Task prompt:
Restate word for word the lines of the records below, starting at the line that contains "-- the polynomial" and ending at the line that contains "have hv : E", with both of those lines included and nothing else.

Records for this task:
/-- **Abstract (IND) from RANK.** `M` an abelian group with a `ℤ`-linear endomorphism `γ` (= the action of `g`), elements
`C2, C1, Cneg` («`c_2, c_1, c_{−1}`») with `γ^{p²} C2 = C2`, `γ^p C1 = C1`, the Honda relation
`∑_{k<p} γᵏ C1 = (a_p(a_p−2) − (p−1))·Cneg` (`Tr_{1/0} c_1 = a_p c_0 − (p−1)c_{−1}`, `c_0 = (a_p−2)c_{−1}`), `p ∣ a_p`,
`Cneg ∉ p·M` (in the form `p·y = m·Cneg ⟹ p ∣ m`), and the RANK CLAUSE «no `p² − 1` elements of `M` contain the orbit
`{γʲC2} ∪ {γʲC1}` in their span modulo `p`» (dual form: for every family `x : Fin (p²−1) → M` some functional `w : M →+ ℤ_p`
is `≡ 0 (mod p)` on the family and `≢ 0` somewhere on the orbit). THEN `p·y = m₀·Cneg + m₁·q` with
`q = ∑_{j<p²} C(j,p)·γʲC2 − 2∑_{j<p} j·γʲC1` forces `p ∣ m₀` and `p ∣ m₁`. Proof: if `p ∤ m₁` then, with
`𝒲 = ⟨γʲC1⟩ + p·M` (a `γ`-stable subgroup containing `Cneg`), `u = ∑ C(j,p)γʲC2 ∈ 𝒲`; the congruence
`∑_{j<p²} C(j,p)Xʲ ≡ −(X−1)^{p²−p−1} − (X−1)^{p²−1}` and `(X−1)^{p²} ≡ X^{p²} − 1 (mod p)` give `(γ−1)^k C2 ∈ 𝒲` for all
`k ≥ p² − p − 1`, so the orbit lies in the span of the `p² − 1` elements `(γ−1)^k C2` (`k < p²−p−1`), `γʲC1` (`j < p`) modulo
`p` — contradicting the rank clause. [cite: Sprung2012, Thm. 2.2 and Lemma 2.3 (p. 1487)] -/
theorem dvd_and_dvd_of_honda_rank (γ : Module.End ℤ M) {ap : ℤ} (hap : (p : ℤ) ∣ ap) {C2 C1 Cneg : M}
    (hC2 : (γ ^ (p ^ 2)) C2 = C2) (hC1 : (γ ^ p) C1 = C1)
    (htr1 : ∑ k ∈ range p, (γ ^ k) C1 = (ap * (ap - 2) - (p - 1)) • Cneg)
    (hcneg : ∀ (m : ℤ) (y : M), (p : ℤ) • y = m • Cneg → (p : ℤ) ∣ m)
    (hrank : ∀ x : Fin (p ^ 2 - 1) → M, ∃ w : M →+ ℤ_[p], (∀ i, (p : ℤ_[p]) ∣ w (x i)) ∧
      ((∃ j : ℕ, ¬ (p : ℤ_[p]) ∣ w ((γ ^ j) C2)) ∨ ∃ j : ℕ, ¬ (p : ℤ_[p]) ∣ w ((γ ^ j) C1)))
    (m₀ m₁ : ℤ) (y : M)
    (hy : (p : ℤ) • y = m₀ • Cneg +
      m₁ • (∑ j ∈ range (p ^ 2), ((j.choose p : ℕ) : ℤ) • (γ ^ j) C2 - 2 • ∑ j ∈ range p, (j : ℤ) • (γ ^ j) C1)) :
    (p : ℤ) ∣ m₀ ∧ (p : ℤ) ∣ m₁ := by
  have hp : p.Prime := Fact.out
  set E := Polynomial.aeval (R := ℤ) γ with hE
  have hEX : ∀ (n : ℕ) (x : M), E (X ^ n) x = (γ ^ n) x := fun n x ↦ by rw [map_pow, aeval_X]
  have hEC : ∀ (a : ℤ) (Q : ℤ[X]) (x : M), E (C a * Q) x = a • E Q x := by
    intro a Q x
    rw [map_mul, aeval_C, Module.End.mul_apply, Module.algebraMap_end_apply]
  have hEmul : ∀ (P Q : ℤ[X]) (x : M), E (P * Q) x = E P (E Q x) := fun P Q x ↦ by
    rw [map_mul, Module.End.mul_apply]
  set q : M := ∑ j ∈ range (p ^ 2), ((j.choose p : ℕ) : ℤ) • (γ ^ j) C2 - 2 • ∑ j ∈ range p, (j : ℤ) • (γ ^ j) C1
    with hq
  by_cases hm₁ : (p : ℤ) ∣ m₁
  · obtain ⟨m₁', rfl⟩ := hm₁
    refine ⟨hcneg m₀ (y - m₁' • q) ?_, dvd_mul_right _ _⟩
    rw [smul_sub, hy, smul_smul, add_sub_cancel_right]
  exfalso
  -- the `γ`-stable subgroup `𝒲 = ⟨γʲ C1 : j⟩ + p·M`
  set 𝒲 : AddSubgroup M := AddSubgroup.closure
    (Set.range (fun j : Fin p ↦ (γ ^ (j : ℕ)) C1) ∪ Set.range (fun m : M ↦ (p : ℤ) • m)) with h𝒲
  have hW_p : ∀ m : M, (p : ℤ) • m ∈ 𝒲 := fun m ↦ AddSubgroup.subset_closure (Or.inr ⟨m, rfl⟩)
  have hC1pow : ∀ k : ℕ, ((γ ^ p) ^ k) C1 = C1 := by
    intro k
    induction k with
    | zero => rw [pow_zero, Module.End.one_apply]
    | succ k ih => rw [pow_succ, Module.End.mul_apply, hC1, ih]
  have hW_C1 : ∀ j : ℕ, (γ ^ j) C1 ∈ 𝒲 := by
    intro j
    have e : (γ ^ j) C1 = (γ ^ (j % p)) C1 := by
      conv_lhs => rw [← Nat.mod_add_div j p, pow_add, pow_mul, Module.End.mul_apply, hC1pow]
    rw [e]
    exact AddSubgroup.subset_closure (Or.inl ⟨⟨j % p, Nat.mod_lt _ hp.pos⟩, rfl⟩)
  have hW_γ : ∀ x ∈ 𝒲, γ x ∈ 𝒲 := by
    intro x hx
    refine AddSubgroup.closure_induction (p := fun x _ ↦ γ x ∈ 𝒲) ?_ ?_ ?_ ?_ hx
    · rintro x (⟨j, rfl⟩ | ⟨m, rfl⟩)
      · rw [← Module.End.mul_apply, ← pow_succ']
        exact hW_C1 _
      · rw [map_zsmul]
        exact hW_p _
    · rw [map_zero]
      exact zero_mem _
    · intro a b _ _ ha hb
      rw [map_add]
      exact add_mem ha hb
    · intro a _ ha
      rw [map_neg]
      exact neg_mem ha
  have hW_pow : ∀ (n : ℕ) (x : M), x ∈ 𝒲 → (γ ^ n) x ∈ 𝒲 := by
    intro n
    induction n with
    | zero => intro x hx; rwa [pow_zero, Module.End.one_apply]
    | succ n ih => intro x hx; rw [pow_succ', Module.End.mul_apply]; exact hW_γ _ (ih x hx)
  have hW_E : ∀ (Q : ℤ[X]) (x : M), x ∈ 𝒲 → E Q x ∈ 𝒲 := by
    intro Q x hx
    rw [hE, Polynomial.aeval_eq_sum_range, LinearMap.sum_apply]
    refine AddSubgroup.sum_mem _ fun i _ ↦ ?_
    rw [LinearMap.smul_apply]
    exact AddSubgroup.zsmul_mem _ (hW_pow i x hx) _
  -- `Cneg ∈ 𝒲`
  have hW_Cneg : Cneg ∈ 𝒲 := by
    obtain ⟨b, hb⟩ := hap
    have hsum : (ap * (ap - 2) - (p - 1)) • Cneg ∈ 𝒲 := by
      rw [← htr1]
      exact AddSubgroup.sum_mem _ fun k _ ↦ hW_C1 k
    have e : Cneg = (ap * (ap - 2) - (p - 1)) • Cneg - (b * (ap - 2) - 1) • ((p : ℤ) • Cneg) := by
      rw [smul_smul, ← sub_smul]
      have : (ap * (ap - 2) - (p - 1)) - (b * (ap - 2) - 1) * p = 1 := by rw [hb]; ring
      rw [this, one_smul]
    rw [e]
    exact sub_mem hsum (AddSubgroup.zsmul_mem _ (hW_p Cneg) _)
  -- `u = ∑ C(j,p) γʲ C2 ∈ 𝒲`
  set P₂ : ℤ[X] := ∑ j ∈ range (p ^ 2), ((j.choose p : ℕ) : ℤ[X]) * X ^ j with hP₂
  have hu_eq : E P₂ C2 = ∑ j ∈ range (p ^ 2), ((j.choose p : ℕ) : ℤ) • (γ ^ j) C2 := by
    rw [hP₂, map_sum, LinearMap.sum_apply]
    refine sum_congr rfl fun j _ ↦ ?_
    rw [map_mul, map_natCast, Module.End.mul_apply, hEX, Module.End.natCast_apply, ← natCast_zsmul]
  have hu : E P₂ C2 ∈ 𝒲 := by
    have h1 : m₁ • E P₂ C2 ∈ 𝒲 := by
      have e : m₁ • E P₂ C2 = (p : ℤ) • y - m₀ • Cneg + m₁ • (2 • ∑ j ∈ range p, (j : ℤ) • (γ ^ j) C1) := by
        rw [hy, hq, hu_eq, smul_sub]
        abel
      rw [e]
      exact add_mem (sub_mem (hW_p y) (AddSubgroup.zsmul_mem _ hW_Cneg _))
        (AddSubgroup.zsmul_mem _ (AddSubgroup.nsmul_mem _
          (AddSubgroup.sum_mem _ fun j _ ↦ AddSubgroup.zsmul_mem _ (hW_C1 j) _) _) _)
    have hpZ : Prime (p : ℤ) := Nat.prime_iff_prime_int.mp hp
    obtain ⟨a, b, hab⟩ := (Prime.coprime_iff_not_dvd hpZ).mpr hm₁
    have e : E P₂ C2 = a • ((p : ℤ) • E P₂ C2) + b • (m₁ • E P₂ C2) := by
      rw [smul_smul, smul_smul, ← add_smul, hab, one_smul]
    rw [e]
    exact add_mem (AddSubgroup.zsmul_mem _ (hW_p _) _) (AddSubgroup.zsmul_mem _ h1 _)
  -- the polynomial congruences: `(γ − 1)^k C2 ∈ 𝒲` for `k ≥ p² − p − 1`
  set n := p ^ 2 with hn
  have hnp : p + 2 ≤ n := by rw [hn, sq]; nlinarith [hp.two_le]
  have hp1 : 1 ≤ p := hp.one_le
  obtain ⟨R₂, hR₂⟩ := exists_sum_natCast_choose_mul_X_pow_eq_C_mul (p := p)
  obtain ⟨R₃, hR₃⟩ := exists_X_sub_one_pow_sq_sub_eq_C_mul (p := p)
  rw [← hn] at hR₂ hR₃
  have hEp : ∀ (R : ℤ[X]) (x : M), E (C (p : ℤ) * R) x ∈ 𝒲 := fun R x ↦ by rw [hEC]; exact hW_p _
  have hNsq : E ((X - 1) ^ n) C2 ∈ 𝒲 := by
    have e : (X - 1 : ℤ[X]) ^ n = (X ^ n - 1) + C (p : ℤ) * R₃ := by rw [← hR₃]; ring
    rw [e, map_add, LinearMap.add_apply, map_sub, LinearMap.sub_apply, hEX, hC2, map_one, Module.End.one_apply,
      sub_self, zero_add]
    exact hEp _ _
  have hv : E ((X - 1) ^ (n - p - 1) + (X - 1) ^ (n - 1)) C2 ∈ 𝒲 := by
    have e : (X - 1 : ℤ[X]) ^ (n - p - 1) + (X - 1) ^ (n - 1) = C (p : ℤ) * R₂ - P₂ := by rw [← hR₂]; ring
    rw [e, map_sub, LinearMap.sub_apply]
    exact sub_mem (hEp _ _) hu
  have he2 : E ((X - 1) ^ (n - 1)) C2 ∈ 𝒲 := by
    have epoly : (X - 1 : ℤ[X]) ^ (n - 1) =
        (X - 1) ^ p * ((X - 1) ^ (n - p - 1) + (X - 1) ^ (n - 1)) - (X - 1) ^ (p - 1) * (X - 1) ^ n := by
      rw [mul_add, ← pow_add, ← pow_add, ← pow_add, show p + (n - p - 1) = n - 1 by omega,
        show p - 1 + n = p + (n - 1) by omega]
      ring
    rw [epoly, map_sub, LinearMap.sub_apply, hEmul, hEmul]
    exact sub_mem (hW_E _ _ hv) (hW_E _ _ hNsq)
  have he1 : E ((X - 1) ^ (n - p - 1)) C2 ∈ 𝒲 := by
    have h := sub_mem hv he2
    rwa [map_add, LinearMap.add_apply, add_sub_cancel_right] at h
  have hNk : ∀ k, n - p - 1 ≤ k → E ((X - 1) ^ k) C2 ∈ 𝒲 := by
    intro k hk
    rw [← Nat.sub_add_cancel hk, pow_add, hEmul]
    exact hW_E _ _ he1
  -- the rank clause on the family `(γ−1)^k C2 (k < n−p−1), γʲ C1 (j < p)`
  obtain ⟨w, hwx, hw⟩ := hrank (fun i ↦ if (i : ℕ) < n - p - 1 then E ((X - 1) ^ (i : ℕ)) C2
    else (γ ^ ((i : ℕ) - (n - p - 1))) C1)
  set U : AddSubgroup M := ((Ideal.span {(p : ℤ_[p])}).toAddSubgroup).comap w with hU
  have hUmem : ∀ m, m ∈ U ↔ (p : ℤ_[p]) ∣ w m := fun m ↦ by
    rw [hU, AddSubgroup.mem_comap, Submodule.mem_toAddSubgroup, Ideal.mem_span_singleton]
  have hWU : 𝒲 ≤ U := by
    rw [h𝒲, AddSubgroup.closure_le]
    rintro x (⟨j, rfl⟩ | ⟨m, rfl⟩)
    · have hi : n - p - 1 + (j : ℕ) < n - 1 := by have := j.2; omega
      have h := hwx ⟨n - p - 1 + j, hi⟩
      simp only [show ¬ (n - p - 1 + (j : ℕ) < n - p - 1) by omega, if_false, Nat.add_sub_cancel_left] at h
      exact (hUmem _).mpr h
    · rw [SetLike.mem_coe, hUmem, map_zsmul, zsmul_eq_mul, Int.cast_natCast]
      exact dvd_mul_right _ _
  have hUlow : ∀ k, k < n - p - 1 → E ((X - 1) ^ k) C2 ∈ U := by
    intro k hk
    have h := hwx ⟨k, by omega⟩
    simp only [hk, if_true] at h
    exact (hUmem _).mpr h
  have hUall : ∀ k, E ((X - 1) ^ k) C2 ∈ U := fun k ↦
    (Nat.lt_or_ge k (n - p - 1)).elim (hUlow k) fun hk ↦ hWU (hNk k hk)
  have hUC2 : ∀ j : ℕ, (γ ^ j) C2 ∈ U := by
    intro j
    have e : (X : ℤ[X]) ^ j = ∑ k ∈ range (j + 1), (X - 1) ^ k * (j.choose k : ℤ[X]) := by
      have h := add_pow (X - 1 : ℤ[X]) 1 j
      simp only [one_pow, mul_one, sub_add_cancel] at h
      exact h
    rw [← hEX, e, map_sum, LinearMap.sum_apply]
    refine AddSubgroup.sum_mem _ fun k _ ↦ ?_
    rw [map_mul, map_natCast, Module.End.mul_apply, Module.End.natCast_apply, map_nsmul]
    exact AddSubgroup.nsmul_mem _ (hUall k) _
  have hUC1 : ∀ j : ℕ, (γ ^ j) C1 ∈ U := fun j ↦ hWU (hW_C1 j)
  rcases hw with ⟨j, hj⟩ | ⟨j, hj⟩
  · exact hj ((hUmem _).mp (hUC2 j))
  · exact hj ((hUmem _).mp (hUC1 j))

Response:
  -- the polynomial congruences: `(γ − 1)^k C2 ∈ 𝒲` for `k ≥ p² − p − 1`
  set n := p ^ 2 with hn
  have hnp : p + 2 ≤ n := by rw [hn, sq]; nlinarith [hp.two_le]
  have hp1 : 1 ≤ p := hp.one_le
  obtain ⟨R₂, hR₂⟩ := exists_sum_natCast_choose_mul_X_pow_eq_C_mul (p := p)
  obtain ⟨R₃, hR₃⟩ := exists_X_sub_one_pow_sq_sub_eq_C_mul (p := p)
  rw [← hn] at hR₂ hR₃
  have hEp : ∀ (R : ℤ[X]) (x : M), E (C (p : ℤ) * R) x ∈ 𝒲 := fun R x ↦ by rw [hEC]; exact hW_p _
  have hNsq : E ((X - 1) ^ n) C2 ∈ 𝒲 := by
    have e : (X - 1 : ℤ[X]) ^ n = (X ^ n - 1) + C (p : ℤ) * R₃ := by rw [← hR₃]; ring
    rw [e, map_add, LinearMap.add_apply, map_sub, LinearMap.sub_apply, hEX, hC2, map_one, Module.End.one_apply,
      sub_self, zero_add]
    exact hEp _ _
  have hv : E ((X - 1) ^ (n - p - 1) + (X - 1) ^ (n - 1)) C2 ∈ 𝒲 := by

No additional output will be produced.